## How to complete this task
Without any alteration, retype the records that appear below.

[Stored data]
==============================

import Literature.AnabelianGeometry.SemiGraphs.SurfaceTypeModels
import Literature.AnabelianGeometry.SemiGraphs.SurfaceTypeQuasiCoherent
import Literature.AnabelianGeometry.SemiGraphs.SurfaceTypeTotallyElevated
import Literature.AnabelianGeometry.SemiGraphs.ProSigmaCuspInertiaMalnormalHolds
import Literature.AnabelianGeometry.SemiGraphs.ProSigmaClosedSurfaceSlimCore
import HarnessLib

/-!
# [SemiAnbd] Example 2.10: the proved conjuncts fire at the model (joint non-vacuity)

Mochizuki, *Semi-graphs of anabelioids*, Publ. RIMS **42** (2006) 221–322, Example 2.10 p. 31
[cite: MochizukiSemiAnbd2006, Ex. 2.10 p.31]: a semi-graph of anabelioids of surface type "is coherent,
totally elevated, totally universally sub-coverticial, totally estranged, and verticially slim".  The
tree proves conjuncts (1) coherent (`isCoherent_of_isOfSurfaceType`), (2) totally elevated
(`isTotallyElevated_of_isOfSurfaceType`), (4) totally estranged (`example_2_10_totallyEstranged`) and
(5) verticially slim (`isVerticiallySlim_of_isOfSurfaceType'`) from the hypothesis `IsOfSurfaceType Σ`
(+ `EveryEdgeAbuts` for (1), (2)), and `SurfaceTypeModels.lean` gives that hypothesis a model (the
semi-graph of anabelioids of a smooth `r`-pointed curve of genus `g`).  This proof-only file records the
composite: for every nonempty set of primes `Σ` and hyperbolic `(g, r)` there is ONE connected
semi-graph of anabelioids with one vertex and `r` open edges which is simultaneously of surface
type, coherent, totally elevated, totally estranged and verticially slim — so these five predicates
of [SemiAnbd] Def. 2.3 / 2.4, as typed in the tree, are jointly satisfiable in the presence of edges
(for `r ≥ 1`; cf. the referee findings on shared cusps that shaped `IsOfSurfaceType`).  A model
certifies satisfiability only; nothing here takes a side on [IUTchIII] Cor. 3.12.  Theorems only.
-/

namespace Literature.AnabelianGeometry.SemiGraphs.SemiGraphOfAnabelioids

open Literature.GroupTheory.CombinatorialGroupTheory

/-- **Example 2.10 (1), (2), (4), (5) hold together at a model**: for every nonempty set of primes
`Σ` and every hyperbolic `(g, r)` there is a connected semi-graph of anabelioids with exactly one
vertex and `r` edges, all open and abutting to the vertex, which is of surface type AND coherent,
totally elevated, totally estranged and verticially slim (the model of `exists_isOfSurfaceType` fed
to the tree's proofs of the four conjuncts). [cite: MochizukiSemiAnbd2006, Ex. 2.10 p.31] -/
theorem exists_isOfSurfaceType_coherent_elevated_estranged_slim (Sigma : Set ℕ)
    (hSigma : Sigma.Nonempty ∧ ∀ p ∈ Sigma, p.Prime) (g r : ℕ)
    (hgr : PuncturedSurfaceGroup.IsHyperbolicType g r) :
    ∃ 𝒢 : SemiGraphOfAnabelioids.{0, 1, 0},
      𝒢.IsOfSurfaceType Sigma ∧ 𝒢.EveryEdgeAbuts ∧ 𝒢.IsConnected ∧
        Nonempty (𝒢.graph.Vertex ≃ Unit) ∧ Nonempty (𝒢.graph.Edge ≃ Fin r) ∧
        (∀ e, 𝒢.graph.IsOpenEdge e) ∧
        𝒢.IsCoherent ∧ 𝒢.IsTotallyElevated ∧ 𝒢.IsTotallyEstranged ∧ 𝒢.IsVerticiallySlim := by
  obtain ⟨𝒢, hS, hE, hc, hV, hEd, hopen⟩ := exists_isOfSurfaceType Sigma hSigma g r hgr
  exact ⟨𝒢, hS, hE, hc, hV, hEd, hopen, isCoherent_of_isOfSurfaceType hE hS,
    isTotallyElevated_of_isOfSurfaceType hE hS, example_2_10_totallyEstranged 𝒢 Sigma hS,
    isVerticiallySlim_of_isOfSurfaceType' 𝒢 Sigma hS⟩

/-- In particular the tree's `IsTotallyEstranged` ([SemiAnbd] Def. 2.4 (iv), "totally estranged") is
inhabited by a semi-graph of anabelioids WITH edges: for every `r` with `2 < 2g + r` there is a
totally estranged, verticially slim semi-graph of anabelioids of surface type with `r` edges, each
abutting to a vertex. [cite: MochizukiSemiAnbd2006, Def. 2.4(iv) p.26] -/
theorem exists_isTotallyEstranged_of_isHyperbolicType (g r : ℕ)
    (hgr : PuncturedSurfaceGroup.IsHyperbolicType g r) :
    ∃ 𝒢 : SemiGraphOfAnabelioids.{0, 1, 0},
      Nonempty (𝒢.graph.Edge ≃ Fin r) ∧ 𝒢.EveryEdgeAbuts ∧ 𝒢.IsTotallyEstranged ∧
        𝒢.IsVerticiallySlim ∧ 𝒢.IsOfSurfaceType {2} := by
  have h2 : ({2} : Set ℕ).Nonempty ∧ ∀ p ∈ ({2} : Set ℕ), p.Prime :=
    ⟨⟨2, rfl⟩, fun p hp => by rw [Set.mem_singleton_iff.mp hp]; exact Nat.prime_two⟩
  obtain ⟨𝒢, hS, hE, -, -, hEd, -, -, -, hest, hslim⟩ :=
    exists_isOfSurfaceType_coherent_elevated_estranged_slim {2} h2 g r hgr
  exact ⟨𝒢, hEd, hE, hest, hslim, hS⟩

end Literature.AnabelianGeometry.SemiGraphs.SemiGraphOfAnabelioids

==============================

## Result of the task
import Literature.AnabelianGeometry.SemiGraphs.SurfaceTypeModels
import Literature.AnabelianGeometry.SemiGraphs.SurfaceTypeQuasiCoherent
import Literature.AnabelianGeometry.SemiGraphs.SurfaceTypeTotallyElevated
import Literature.AnabelianGeometry.SemiGraphs.ProSigmaCuspInertiaMalnormalHolds
import Literature.AnabelianGeometry.SemiGraphs.ProSigmaClosedSurfaceSlimCore
import HarnessLib

/-!
# [SemiAnbd] Example 2.10: the proved conjuncts fire at the model (joint non-vacuity)

Mochizuki, *Semi-graphs of anabelioids*, Publ. RIMS **42** (2006) 221–322, Example 2.10 p. 31
[cite: MochizukiSemiAnbd2006, Ex. 2.10 p.31]: a semi-graph of anabelioids of surface type "is coherent,
totally elevated, totally universally sub-coverticial, totally estranged, and verticially slim".  The
tree proves conjuncts (1) coherent (`isCoherent_of_isOfSurfaceType`), (2) totally elevated
(`isTotallyElevated_of_isOfSurfaceType`), (4) totally estranged (`example_2_10_totallyEstranged`) and
(5) verticially slim (`isVerticiallySlim_of_isOfSurfaceType'`) from the hypothesis `IsOfSurfaceType Σ`
(+ `EveryEdgeAbuts` for (1), (2)), and `SurfaceTypeModels.lean` gives that hypothesis a model (the
semi-graph of anabelioids of a smooth `r`-pointed curve of genus `g`).  This proof-only file records the
composite: for every nonempty set of primes `Σ` and hyperbolic `(g, r)` there is ONE connected
semi-graph of anabelioids with one vertex and `r` open edges which is simultaneously of surface
type, coherent, totally elevated, totally estranged and verticially slim — so these five predicates
of [SemiAnbd] Def. 2.3 / 2.4, as typed in the tree, are jointly satisfiable in the presence of edges
(for `r ≥ 1`; cf. the referee findings on shared cusps that shaped `IsOfSurfaceType`).  A model
certifies satisfiability only; nothing here takes a side on [IUTchIII] Cor. 3.12.  Theorems only.
-/

namespace Literature.AnabelianGeometry.SemiGraphs.SemiGraphOfAnabelioids

open Literature.GroupTheory.CombinatorialGroupTheory

/-- **Example 2.10 (1), (2), (4), (5) hold together at a model**: for every nonempty set of primes
`Σ` and every hyperbolic `(g, r)` there is a connected semi-graph of anabelioids with exactly one
vertex and `r` edges, all open and abutting to the vertex, which is of surface type AND coherent,
totally elevated, totally estranged and verticially slim (the model of `exists_isOfSurfaceType` fed
to the tree's proofs of the four conjuncts). [cite: MochizukiSemiAnbd2006, Ex. 2.10 p.31] -/
theorem exists_isOfSurfaceType_coherent_elevated_estranged_slim (Sigma : Set ℕ)
    (hSigma : Sigma.Nonempty ∧ ∀ p ∈ Sigma, p.Prime) (g r : ℕ)
    (hgr : PuncturedSurfaceGroup.IsHyperbolicType g r) :
    ∃ 𝒢 : SemiGraphOfAnabelioids.{0, 1, 0},
      𝒢.IsOfSurfaceType Sigma ∧ 𝒢.EveryEdgeAbuts ∧ 𝒢.IsConnected ∧
        Nonempty (𝒢.graph.Vertex ≃ Unit) ∧ Nonempty (𝒢.graph.Edge ≃ Fin r) ∧
        (∀ e, 𝒢.graph.IsOpenEdge e) ∧
        𝒢.IsCoherent ∧ 𝒢.IsTotallyElevated ∧ 𝒢.IsTotallyEstranged ∧ 𝒢.IsVerticiallySlim := by
  obtain ⟨𝒢, hS, hE, hc, hV, hEd, hopen⟩ := exists_isOfSurfaceType Sigma hSigma g r hgr
  exact ⟨𝒢, hS, hE, hc, hV, hEd, hopen, isCoherent_of_isOfSurfaceType hE hS,
    isTotallyElevated_of_isOfSurfaceType hE hS, example_2_10_totallyEstranged 𝒢 Sigma hS,
    isVerticiallySlim_of_isOfSurfaceType' 𝒢 Sigma hS⟩

/-- In particular the tree's `IsTotallyEstranged` ([SemiAnbd] Def. 2.4 (iv), "totally estranged") is
inhabited by a semi-graph of anabelioids WITH edges: for every `r` with `2 < 2g + r` there is a
totally estranged, verticially slim semi-graph of anabelioids of surface type with `r` edges, each
abutting to a vertex. [cite: MochizukiSemiAnbd2006, Def. 2.4(iv) p.26] -/
theorem exists_isTotallyEstranged_of_isHyperbolicType (g r : ℕ)
    (hgr : PuncturedSurfaceGroup.IsHyperbolicType g r) :
    ∃ 𝒢 : SemiGraphOfAnabelioids.{0, 1, 0},
      Nonempty (𝒢.graph.Edge ≃ Fin r) ∧ 𝒢.EveryEdgeAbuts ∧ 𝒢.IsTotallyEstranged ∧
        𝒢.IsVerticiallySlim ∧ 𝒢.IsOfSurfaceType {2} := by
  have h2 : ({2} : Set ℕ).Nonempty ∧ ∀ p ∈ ({2} : Set ℕ), p.Prime :=
    ⟨⟨2, rfl⟩, fun p hp => by rw [Set.mem_singleton_iff.mp hp]; exact Nat.prime_two⟩
  obtain ⟨𝒢, hS, hE, -, -, hEd, -, -, -, hest, hslim⟩ :=
    exists_isOfSurfaceType_coherent_elevated_estranged_slim {2} h2 g r hgr
  exact ⟨𝒢, hEd, hE, hest, hslim, hS⟩

end Literature.AnabelianGeometry.SemiGraphs.SemiGraphOfAnabelioids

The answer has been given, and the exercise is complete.